import Mathlib
import Literature.Geometry.Symplectic.SteinBall

/-!
# `HyperbolicEnd` (stmt-SmoothPoincare4-7825), line `Sketch`, negative side — the exponential `J₀`-curve

Helper for the negative side of the line `Sketch` (`Theorems/HyperbolicEnd/Negative/`, native
frozen-`J` refutation on `ℝ⁴ = ℂ²` with `J = J₀ = stdComplexStructure`); statement registered on
the crux item (stub helper_frozen_expCurve).  The refutation of the flat filling stub pulls a
filled density back along the `J₀`-holomorphic curve
`G(w) = "exp w in the first complex coordinate line" = (re eʷ, im eʷ, 0, 0) ∈ ℝ⁴`, i.e.
`G w = (re eʷ) e₀ + (im eʷ) J₀ e₀` with `e₀ = (1, 0, 0, 0)`; this file collects the elementary
facts about `G`:

1. `G` is `C^∞`;
2. `G` is `J₀`-holomorphic: `DG_w (iζ) = J₀ (DG_w ζ)`;
3. `∂ₓ G = DG_w 1 = G w`;
4. `‖G w‖ = e^{re w}`;
5. coordinates: `(G w)₀² + (G w)₁² = e^{2 re w}`, `(G w)₂ = (G w)₃ = 0`;
6. `G` is `2πi`-periodic.

*Proof.* `G = L ∘ exp` with the real-linear map `L ζ = (re ζ) e₀ + (im ζ) J₀ e₀`, so by the chain
rule `DG_w ζ = L (eʷ ζ)` (`D exp_w ζ = eʷ ζ`); `L (iξ) = -(im ξ) e₀ + (re ξ) J₀ e₀ = J₀ (L ξ)`
since `J₀² = -1`, whence (2) with `ξ = eʷ ζ`, and (3) with `ζ = 1`.  For (4), `e₀ ⊥ J₀ e₀` and
`‖J₀ e₀‖ = ‖e₀‖ = 1` give `‖a e₀ + b J₀ e₀‖² = a² + b²`, and `(re eʷ)² + (im eʷ)² = |eʷ|² = e^{2 re w}`;
(5) is read off the coordinates `J₀ e₀ = (0, 1, 0, 0)`; (6) is the periodicity of `exp`.
-/

noncomputable section

-- the prescribed namespace `Summit.<P>.<Sub>.…` duplicates `SmoothPoincare4` (P = Sub)
set_option linter.dupNamespace false

open scoped ContDiff Topology Real
open Laplacian Set Filter Metric Complex
open Literature.Geometry.Symplectic

namespace Summit.SmoothPoincare4.SmoothPoincare4.Theorems.HyperbolicEnd.Negative

/-! ### Linear algebra of `J₀` -/

/-- `J₀` is an isometry of `ℝ⁴`: `‖J₀ v‖ = ‖v‖`. -/
private theorem expCurve_norm_stdComplexStructure (v : EuclideanSpace ℝ (Fin 4)) :
    ‖stdComplexStructure v‖ = ‖v‖ := by
  have h : ‖stdComplexStructure v‖ ^ 2 = ‖v‖ ^ 2 := by
    rw [← real_inner_self_eq_norm_sq, ← real_inner_self_eq_norm_sq,
      inner_stdComplexStructure_stdComplexStructure]
  exact (sq_eq_sq₀ (norm_nonneg _) (norm_nonneg _)).1 h

/-- `‖a v + b J₀ v‖² = (a² + b²) ‖v‖²`, since `v ⊥ J₀ v` and `‖J₀ v‖ = ‖v‖`. -/
private theorem expCurve_norm_sq_smul_add_smul (v : EuclideanSpace ℝ (Fin 4)) (a b : ℝ) :
    ‖a • v + b • stdComplexStructure v‖ ^ 2 = (a ^ 2 + b ^ 2) * ‖v‖ ^ 2 := by
  rw [norm_add_sq_real, real_inner_smul_left, real_inner_smul_right,
    inner_stdComplexStructure_self, norm_smul, norm_smul, expCurve_norm_stdComplexStructure,
    Real.norm_eq_abs, Real.norm_eq_abs, mul_pow, mul_pow, sq_abs, sq_abs]
  ring

/-- The real-linear line map `L ξ = (re ξ) v + (im ξ) J₀ v` intertwines `i` and `J₀`:
`L (iξ) = J₀ (L ξ)`. -/
private theorem expCurve_line_I_mul (v : EuclideanSpace ℝ (Fin 4)) (ξ : ℂ) :
    (Complex.I * ξ).re • v + (Complex.I * ξ).im • stdComplexStructure v =
      stdComplexStructure (ξ.re • v + ξ.im • stdComplexStructure v) := by
  simp only [Complex.I_mul_re, Complex.I_mul_im, map_add, map_smul, stdComplexStructure_sq,
    smul_neg, neg_smul]
  abel

/-! ### Calculus of the exponential line `w ↦ (re eʷ) v + (im eʷ) J₀ v` -/

/-- The real Fréchet derivative of `exp : ℂ → ℂ` is multiplication by `exp w`. -/
private theorem expCurve_fderiv_cexp (w ζ : ℂ) :
    fderiv ℝ Complex.exp w ζ = Complex.exp w * ζ := by
  rw [(Complex.hasStrictFDerivAt_exp_real w).hasFDerivAt.fderiv]
  simp

/-- The exponential line in direction `v` factors as `L ∘ exp` through a real-linear map
`L ζ = (re ζ) v + (im ζ) J₀ v`. -/
private theorem expCurve_exists_clm (v : EuclideanSpace ℝ (Fin 4)) :
    ∃ L : ℂ →L[ℝ] EuclideanSpace ℝ (Fin 4),
      ∀ ζ : ℂ, L ζ = ζ.re • v + ζ.im • stdComplexStructure v :=
  ⟨Complex.reCLM.smulRight v + Complex.imCLM.smulRight (stdComplexStructure v),
    fun ζ => by simp⟩

/-- The exponential line in direction `v` is `C^∞`. -/
private theorem expCurve_contDiff (v : EuclideanSpace ℝ (Fin 4)) :
    ContDiff ℝ ∞ (fun w : ℂ => (Complex.exp w).re • v +
      (Complex.exp w).im • stdComplexStructure v) := by
  obtain ⟨L, hL⟩ := expCurve_exists_clm v
  have hfun : (fun w : ℂ => (Complex.exp w).re • v +
      (Complex.exp w).im • stdComplexStructure v) = fun w : ℂ => L (Complex.exp w) :=
    funext fun w => (hL (Complex.exp w)).symm
  rw [hfun]
  exact L.contDiff.comp (Complex.contDiff_exp (𝕜 := ℝ))

/-- The differential of the exponential line in direction `v`:
`D_w ζ = (re (eʷζ)) v + (im (eʷζ)) J₀ v`. -/
private theorem expCurve_fderiv (v : EuclideanSpace ℝ (Fin 4)) (w ζ : ℂ) :
    fderiv ℝ (fun w : ℂ => (Complex.exp w).re • v +
      (Complex.exp w).im • stdComplexStructure v) w ζ =
      (Complex.exp w * ζ).re • v + (Complex.exp w * ζ).im • stdComplexStructure v := by
  obtain ⟨L, hL⟩ := expCurve_exists_clm v
  have hfun : (fun w : ℂ => (Complex.exp w).re • v +
      (Complex.exp w).im • stdComplexStructure v) = fun w : ℂ => L (Complex.exp w) :=
    funext fun w => (hL (Complex.exp w)).symm
  have hd : HasFDerivAt (fun w : ℂ => L (Complex.exp w))
      (L.comp (fderiv ℝ Complex.exp w)) w :=
    L.hasFDerivAt.comp w (Complex.differentiableAt_exp (𝕜 := ℝ)).hasFDerivAt
  rw [hfun, hd.fderiv, ContinuousLinearMap.comp_apply, expCurve_fderiv_cexp, hL]

/-! ### Coordinates of the first complex line -/

/-- Coordinates of `a e₀ + b J₀ e₀ = (a, b, 0, 0)`. -/
private theorem expCurve_coords (a b : ℝ) :
    (a • EuclideanSpace.single (0 : Fin 4) (1 : ℝ) +
        b • stdComplexStructure (EuclideanSpace.single (0 : Fin 4) (1 : ℝ))) 0 = a ∧
    (a • EuclideanSpace.single (0 : Fin 4) (1 : ℝ) +
        b • stdComplexStructure (EuclideanSpace.single (0 : Fin 4) (1 : ℝ))) 1 = b ∧
    (a • EuclideanSpace.single (0 : Fin 4) (1 : ℝ) +
        b • stdComplexStructure (EuclideanSpace.single (0 : Fin 4) (1 : ℝ))) 2 = 0 ∧
    (a • EuclideanSpace.single (0 : Fin 4) (1 : ℝ) +
        b • stdComplexStructure (EuclideanSpace.single (0 : Fin 4) (1 : ℝ))) 3 = 0 := by
  refine ⟨?_, ?_, ?_, ?_⟩ <;> simp

/-- `(re eʷ)² + (im eʷ)² = (e^{re w})²`. -/
private theorem expCurve_re_sq_add_im_sq (w : ℂ) :
    (Complex.exp w).re ^ 2 + (Complex.exp w).im ^ 2 = Real.exp w.re ^ 2 := by
  rw [← Complex.norm_exp, Complex.sq_norm, Complex.normSq_apply]
  ring

/-! ### The helper -/

/-- helper (frozen, D2): the exponential curve `G(w) = (re eʷ) e₀ + (im eʷ) J₀ e₀` in the first
complex coordinate line of `ℝ⁴ = ℂ²` is `C^∞`, `J₀`-holomorphic (`DG_w (iζ) = J₀ (DG_w ζ)`), has
`∂ₓ G = G`, norm `‖G w‖ = e^{re w}`, coordinates `(G w)₀² + (G w)₁² = e^{2 re w}`,
`(G w)₂ = (G w)₃ = 0`, and is `2πi`-periodic. -/
theorem helper_frozen_expCurve : ContDiff ℝ ∞ (fun w : ℂ => (Complex.exp w).re • EuclideanSpace.single (0 : Fin 4) (1 : ℝ) + (Complex.exp w).im • Literature.Geometry.Symplectic.stdComplexStructure (EuclideanSpace.single (0 : Fin 4) (1 : ℝ))) ∧ (∀ w ζ : ℂ, fderiv ℝ (fun w : ℂ => (Complex.exp w).re • EuclideanSpace.single (0 : Fin 4) (1 : ℝ) + (Complex.exp w).im • Literature.Geometry.Symplectic.stdComplexStructure (EuclideanSpace.single (0 : Fin 4) (1 : ℝ))) w (Complex.I * ζ) = Literature.Geometry.Symplectic.stdComplexStructure (fderiv ℝ (fun w : ℂ => (Complex.exp w).re • EuclideanSpace.single (0 : Fin 4) (1 : ℝ) + (Complex.exp w).im • Literature.Geometry.Symplectic.stdComplexStructure (EuclideanSpace.single (0 : Fin 4) (1 : ℝ))) w ζ)) ∧ (∀ w : ℂ, fderiv ℝ (fun w : ℂ => (Complex.exp w).re • EuclideanSpace.single (0 : Fin 4) (1 : ℝ) + (Complex.exp w).im • Literature.Geometry.Symplectic.stdComplexStructure (EuclideanSpace.single (0 : Fin 4) (1 : ℝ))) w 1 = (Complex.exp w).re • EuclideanSpace.single (0 : Fin 4) (1 : ℝ) + (Complex.exp w).im • Literature.Geometry.Symplectic.stdComplexStructure (EuclideanSpace.single (0 : Fin 4) (1 : ℝ))) ∧ (∀ w : ℂ, ‖(Complex.exp w).re • EuclideanSpace.single (0 : Fin 4) (1 : ℝ) + (Complex.exp w).im • Literature.Geometry.Symplectic.stdComplexStructure (EuclideanSpace.single (0 : Fin 4) (1 : ℝ))‖ = Real.exp w.re) ∧ (∀ w : ℂ, ((Complex.exp w).re • EuclideanSpace.single (0 : Fin 4) (1 : ℝ) + (Complex.exp w).im • Literature.Geometry.Symplectic.stdComplexStructure (EuclideanSpace.single (0 : Fin 4) (1 : ℝ))) 0 ^ 2 + ((Complex.exp w).re • EuclideanSpace.single (0 : Fin 4) (1 : ℝ) + (Complex.exp w).im • Literature.Geometry.Symplectic.stdComplexStructure (EuclideanSpace.single (0 : Fin 4) (1 : ℝ))) 1 ^ 2 = Real.exp w.re ^ 2 ∧ ((Complex.exp w).re • EuclideanSpace.single (0 : Fin 4) (1 : ℝ) + (Complex.exp w).im • Literature.Geometry.Symplectic.stdComplexStructure (EuclideanSpace.single (0 : Fin 4) (1 : ℝ))) 2 = 0 ∧ ((Complex.exp w).re • EuclideanSpace.single (0 : Fin 4) (1 : ℝ) + (Complex.exp w).im • Literature.Geometry.Symplectic.stdComplexStructure (EuclideanSpace.single (0 : Fin 4) (1 : ℝ))) 3 = 0) ∧ (∀ w : ℂ, (Complex.exp (w + 2 * π * Complex.I)).re • EuclideanSpace.single (0 : Fin 4) (1 : ℝ) + (Complex.exp (w + 2 * π * Complex.I)).im • Literature.Geometry.Symplectic.stdComplexStructure (EuclideanSpace.single (0 : Fin 4) (1 : ℝ)) = (Complex.exp w).re • EuclideanSpace.single (0 : Fin 4) (1 : ℝ) + (Complex.exp w).im • Literature.Geometry.Symplectic.stdComplexStructure (EuclideanSpace.single (0 : Fin 4) (1 : ℝ))) := by
  refine ⟨expCurve_contDiff _, fun w ζ => ?_, fun w => ?_, fun w => ?_, fun w => ?_, fun w => ?_⟩
  · -- `J₀`-holomorphicity: `DG_w (iζ) = L (eʷ i ζ) = L (i (eʷ ζ)) = J₀ (L (eʷ ζ)) = J₀ (DG_w ζ)`
    rw [expCurve_fderiv, expCurve_fderiv, mul_left_comm, expCurve_line_I_mul]
  · -- `∂ₓ G = DG_w 1 = L (eʷ) = G w`
    rw [expCurve_fderiv, mul_one]
  · -- `‖G w‖ = e^{re w}`
    have h : ‖(Complex.exp w).re • EuclideanSpace.single (0 : Fin 4) (1 : ℝ) +
        (Complex.exp w).im • stdComplexStructure (EuclideanSpace.single (0 : Fin 4) (1 : ℝ))‖ ^ 2 =
        Real.exp w.re ^ 2 := by
      rw [expCurve_norm_sq_smul_add_smul, PiLp.norm_single, norm_one, one_pow, mul_one,
        expCurve_re_sq_add_im_sq]
    exact (sq_eq_sq₀ (norm_nonneg _) (Real.exp_pos _).le).1 h
  · -- coordinates
    obtain ⟨h0, h1, h2, h3⟩ := expCurve_coords (Complex.exp w).re (Complex.exp w).im
    refine ⟨?_, h2, h3⟩
    rw [h0, h1, expCurve_re_sq_add_im_sq]
  · -- periodicity
    rw [Complex.exp_periodic w]

end Summit.SmoothPoincare4.SmoothPoincare4.Theorems.HyperbolicEnd.Negative

end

*-*-*

Show every line from the entries that includes the word "have".

Final answer =>
  have h : ‖stdComplexStructure v‖ ^ 2 = ‖v‖ ^ 2 := by
  have hfun : (fun w : ℂ => (Complex.exp w).re • v +
  have hfun : (fun w : ℂ => (Complex.exp w).re • v +
  have hd : HasFDerivAt (fun w : ℂ => L (Complex.exp w))
    have h : ‖(Complex.exp w).re • EuclideanSpace.single (0 : Fin 4) (1 : ℝ) +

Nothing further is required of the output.